The performance "per ant" improves as you add more of them, up to a point (roughly 10x faster than sol3):

antCount  = 1000
stepCount = 1000
ap = np.random.choice(len(nodes),antCount)

t = timeit(lambda:moveAnts(antCount,stepCount,ap),number=count)

print(t,t/antCount) #3.9749405650000007, 0.0039749405650000005 per ant

antCount  = 10000
stepCount = 1000
ap = np.random.choice(len(nodes),antCount)

t = timeit(lambda:moveAnts(antCount,stepCount,ap),number=count)

print(t,t/antCount) #32.688697579, 0.0032688697579 per ant

Solution 2:[2]

@Alain T. already answers the specific question about graphs.

My answer will address the generic question: "What's the fastest way of finding a random index in a Python list, a large number of times?", meaning generating random subsample of N elements from a given list or NumPy array.

We will evaluate the following methods:

## Returns Python list
random_subset = random.sample(data, N)  

## Returns numpy.ndarray
random_selection = np.random.choice(data, N)  

## Obtain a single random idx using random.randrange, N times, used to index data
random_selection = [data[idx] for idx in (random.randrange(0, len(data)) for _ in range(N))]  

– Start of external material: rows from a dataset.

import Mathlib
import HarnessLib
import Literature.Probability.Entropy.BretagnolleHuber
import Literature.Probability.MarkovChains.ProductChains

/-!
# Le Cam's sandwich `1 − B ≤ TV ≤ √(1 − B²)` and the tensorization of the Bhattacharyya coefficient

[cite: PolyanskiyWu2024, §7.3 eq. (7.22); Remark 7.7 eq. (7.26); eqs. (7.23)–(7.25)]

A sibling of `Entropy/BretagnolleHuber.lean` (which has `bhattacharyyaCoeff`, `TV = 1 − Σ min` and the
upper half `B² + TV² ≤ 1` of Le Cam's bound) and of `Entropy/DivergenceTensorization.lean` (KL / `χ²` /
TV under products, which defers the Hellinger part to here).  PROVED (0 named facts, no definition):

* `one_sub_bhattacharyyaCoeff_le_tvDist`, `PolyanskiyWu2024_eq_7_22` — "(7.22)": `½H²(P,Q) ≤ TV(P,Q)
  ≤ H√(1 − H²/4)`, i.e. with `H² = 2 − 2B`: `1 − B ≤ TV ≤ √(1 − B²)` [cite: PolyanskiyWu2024, §7.3
  eq. (7.22)] (lower half from `min(p,q) ≤ √(pq)`);
* `bhattacharyyaCoeff_tensorFun` — "(7.26)": `H²(Π P_i, Π Q_i) = 2 − 2Π(1 − ½H²(P_i,Q_i))`, i.e.
  `B(⊗P_j, ⊗Q_j) = Π_j B(P_j, Q_j)` on the tree's `tensorFun` [cite: PolyanskiyWu2024, §7.3 Remark 7.7
  eq. (7.26)];
* `tvDist_tensorFun_bhattacharyya_bounds`, `tvDist_tensorFun_const_bhattacharyya_bounds` — the
  product-law sandwich `1 − Π B_j ≤ TV(⊗P,⊗Q) ≤ √(1 − Π B_j²)` and its i.i.d. case
  `1 − B^n ≤ TV(P^{⊗n},Q^{⊗n}) ≤ √(1 − B^{2n})` — the computation behind "(7.23)–(7.25)"
  [cite: PolyanskiyWu2024, §7.3] ("TV(P_n^{⊗n},Q_n^{⊗n}) → 0 iff H²(P_n,Q_n) = o(1/n) … → 1 iff ω(1/n)").

Context (cell pub-lqcd): the exact exponential rate at which two product (factorised) laws become
perfectly distinguishable with the volume — the Bhattacharyya coefficient per site.
-/

namespace Literature.Probability.Entropy

open Finset Real
open Literature.Probability.MarkovChains

variable {X : Type*} [Fintype X]

/-! ## Le Cam's lower bound `½H² ≤ TV` and the tensorization of the Bhattacharyya coefficient
-/

/-- **(7.22), lower half**: `½H²(P,Q) ≤ TV(P,Q)`, i.e. `1 − B(P,Q) ≤ TV(P,Q)` for two laws (non-negative,
mass one) — from `min(p,q) ≤ √(pq)` and `TV = 1 − Σ min`. [cite: PolyanskiyWu2024, §7.3 eq. (7.22)] -/
theorem one_sub_bhattacharyyaCoeff_le_tvDist {P Q : X → ℝ} (hP0 : ∀ x, 0 ≤ P x) (hQ0 : ∀ x, 0 ≤ Q x)
    (hP1 : ∑ x, P x = 1) (hQ1 : ∑ x, Q x = 1) : 1 - bhattacharyyaCoeff P Q ≤ tvDist P Q := by
  rw [tvDist_eq_one_sub_sum_min hP1 hQ1]
  have h : ∑ x, min (P x) (Q x) ≤ bhattacharyyaCoeff P Q := by
    unfold bhattacharyyaCoeff
    refine sum_le_sum fun x _ => Real.le_sqrt_of_sq_le ?_
    rcases le_total (P x) (Q x) with hle | hle
    · rw [min_eq_left hle]; nlinarith [hP0 x]
    · rw [min_eq_right hle]; nlinarith [hQ0 x]
  linarith

/-- **Le Cam's sandwich (7.22)** for two laws: `1 − B ≤ TV ≤ √(1 − B²)`.
[cite: PolyanskiyWu2024, §7.3 eq. (7.22)] -/
theorem PolyanskiyWu2024_eq_7_22 {P Q : X → ℝ} (hP0 : ∀ x, 0 ≤ P x) (hQ0 : ∀ x, 0 ≤ Q x)
    (hP1 : ∑ x, P x = 1) (hQ1 : ∑ x, Q x = 1) :
    1 - bhattacharyyaCoeff P Q ≤ tvDist P Q
      ∧ tvDist P Q ≤ Real.sqrt (1 - bhattacharyyaCoeff P Q ^ 2) :=
  ⟨one_sub_bhattacharyyaCoeff_le_tvDist hP0 hQ0 hP1 hQ1,
    Real.le_sqrt_of_sq_le (by linarith [sq_bhattacharyyaCoeff_add_sq_tvDist_le_one hP0 hQ0 hP1 hQ1])⟩

section Product

variable {d : ℕ} {Y : Fin d → Type*} [∀ j, Fintype (Y j)]

/-- **Tensorization of the Bhattacharyya coefficient** [cite: PolyanskiyWu2024, §7.3 Remark 7.7
eq. (7.26)] ("`H²(Π P_i, Π Q_i) = 2 − 2 Π (1 − ½H²(P_i,Q_i))`", i.e. `B(⊗P, ⊗Q) = Π_j B(P_j, Q_j)`), for
non-negative factors, on the tree's product laws `tensorFun` (`MarkovChains/ProductChains.lean`). -/
theorem bhattacharyyaCoeff_tensorFun (P Q : ∀ j, Y j → ℝ) (hP0 : ∀ j u, 0 ≤ P j u)
    (hQ0 : ∀ j u, 0 ≤ Q j u) :
    bhattacharyyaCoeff (tensorFun P) (tensorFun Q) = ∏ j, bhattacharyyaCoeff (P j) (Q j) := by
  unfold bhattacharyyaCoeff
  have hpt : ∀ x : ∀ j, Y j, Real.sqrt (tensorFun P x * tensorFun Q x)
      = tensorFun (fun j u => Real.sqrt (P j u * Q j u)) x := by
    intro x
    rw [tensorFun_mul]
    unfold tensorFun
    have hsq : (∏ j, Real.sqrt (P j (x j) * Q j (x j))) ^ 2 = ∏ j, P j (x j) * Q j (x j) := by
      rw [← prod_pow]
      exact prod_congr rfl fun j _ => Real.sq_sqrt (mul_nonneg (hP0 j (x j)) (hQ0 j (x j)))
    rw [← hsq, Real.sqrt_sq (prod_nonneg fun j _ => Real.sqrt_nonneg _)]
  simp_rw [hpt]
  exact sum_tensorFun _

/-- **(7.22) with (7.26) for product laws** [cite: PolyanskiyWu2024, §7.3 (eq. (7.22), Remark 7.7
eq. (7.26); the computation proving (7.23)–(7.24))]:
`1 − Π_j B(P_j,Q_j) ≤ TV(⊗P_j, ⊗Q_j) ≤ √(1 − (Π_j B(P_j,Q_j))²)` — total variation between product laws
tends to `1` exponentially unless the factors' affinities tend to `1`. -/
theorem tvDist_tensorFun_bhattacharyya_bounds (P Q : ∀ j, Y j → ℝ) (hP0 : ∀ j u, 0 ≤ P j u)
    (hQ0 : ∀ j u, 0 ≤ Q j u) (hP1 : ∀ j, ∑ u, P j u = 1) (hQ1 : ∀ j, ∑ u, Q j u = 1) :
    1 - ∏ j, bhattacharyyaCoeff (P j) (Q j) ≤ tvDist (tensorFun P) (tensorFun Q)
      ∧ tvDist (tensorFun P) (tensorFun Q)
          ≤ Real.sqrt (1 - (∏ j, bhattacharyyaCoeff (P j) (Q j)) ^ 2) := by
  rw [← bhattacharyyaCoeff_tensorFun P Q hP0 hQ0]
  exact PolyanskiyWu2024_eq_7_22 (fun x => prod_nonneg fun j _ => hP0 j (x j))
    (fun x => prod_nonneg fun j _ => hQ0 j (x j)) (sum_tensorFun_eq_one P hP1)
    (sum_tensorFun_eq_one Q hQ1)

/-- The i.i.d. case: `1 − B(P,Q)^n ≤ TV(P^{⊗n}, Q^{⊗n}) ≤ √(1 − B(P,Q)^{2n})`.
[cite: PolyanskiyWu2024, §7.3 (eq. (7.25) and the display before Remark 7.7)] -/
theorem tvDist_tensorFun_const_bhattacharyya_bounds {Z : Type*} [Fintype Z] (n : ℕ) {P Q : Z → ℝ}
    (hP0 : ∀ z, 0 ≤ P z) (hQ0 : ∀ z, 0 ≤ Q z) (hP1 : ∑ z, P z = 1) (hQ1 : ∑ z, Q z = 1) :
    1 - bhattacharyyaCoeff P Q ^ n ≤ tvDist (tensorFun fun _ : Fin n => P) (tensorFun fun _ : Fin n => Q)
      ∧ tvDist (tensorFun fun _ : Fin n => P) (tensorFun fun _ : Fin n => Q)
          ≤ Real.sqrt (1 - bhattacharyyaCoeff P Q ^ (2 * n)) := by
  have h := tvDist_tensorFun_bhattacharyya_bounds (fun _ : Fin n => P) (fun _ => Q) (fun _ => hP0)
    (fun _ => hQ0) (fun _ => hP1) fun _ => hQ1
  rw [prod_const, card_univ, Fintype.card_fin, ← pow_mul, mul_comm] at h
  exact h

end Product

end Literature.Probability.Entropy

## Obtain a single random idx using using np.random.randint, N times, used to index data
random_selection = [data[idx] for idx in (np.random.randint(0, len(data)) for _ in range(N))]

## Create an NumPy array of `N` random indexes using np.random.randint, used to index data
random_selection = [data[idx] for idx in np.random.randint(0, len(data), N)]

Assume we have 1MM data values (the exact values do not matter).

data_nparray = np.random.random(int(1e6))  
data_list = list(data_nparray)  

As it turns out, when evaluating the fastest way to generate a series of random elements, the answer changes if data stored as a list or a NumPy array.

Random selection from a Python list or tuple

Random selection from a Python list or tuple

  • The plot above shows the increase time (microseconds) when randomly selecting elements from a Python list.
    • For <50 elements, random.sample is the fastest (i.e. random.sample(data, N))
    • For >= 50 elements, it is fastest to create an array of N random indexes using np.random.randint (i.e. [data[idx] for idx in np.random.randint(0, len(data), N)])
    • np.random.choice is extremely slow here, as it converts the data into a NumPy array each time. However, for >100,000 selections, it becomes the fastest option.
    • You can probably get away with using random.sample throughout.
    • The same results were found to hold for Python tuples as well.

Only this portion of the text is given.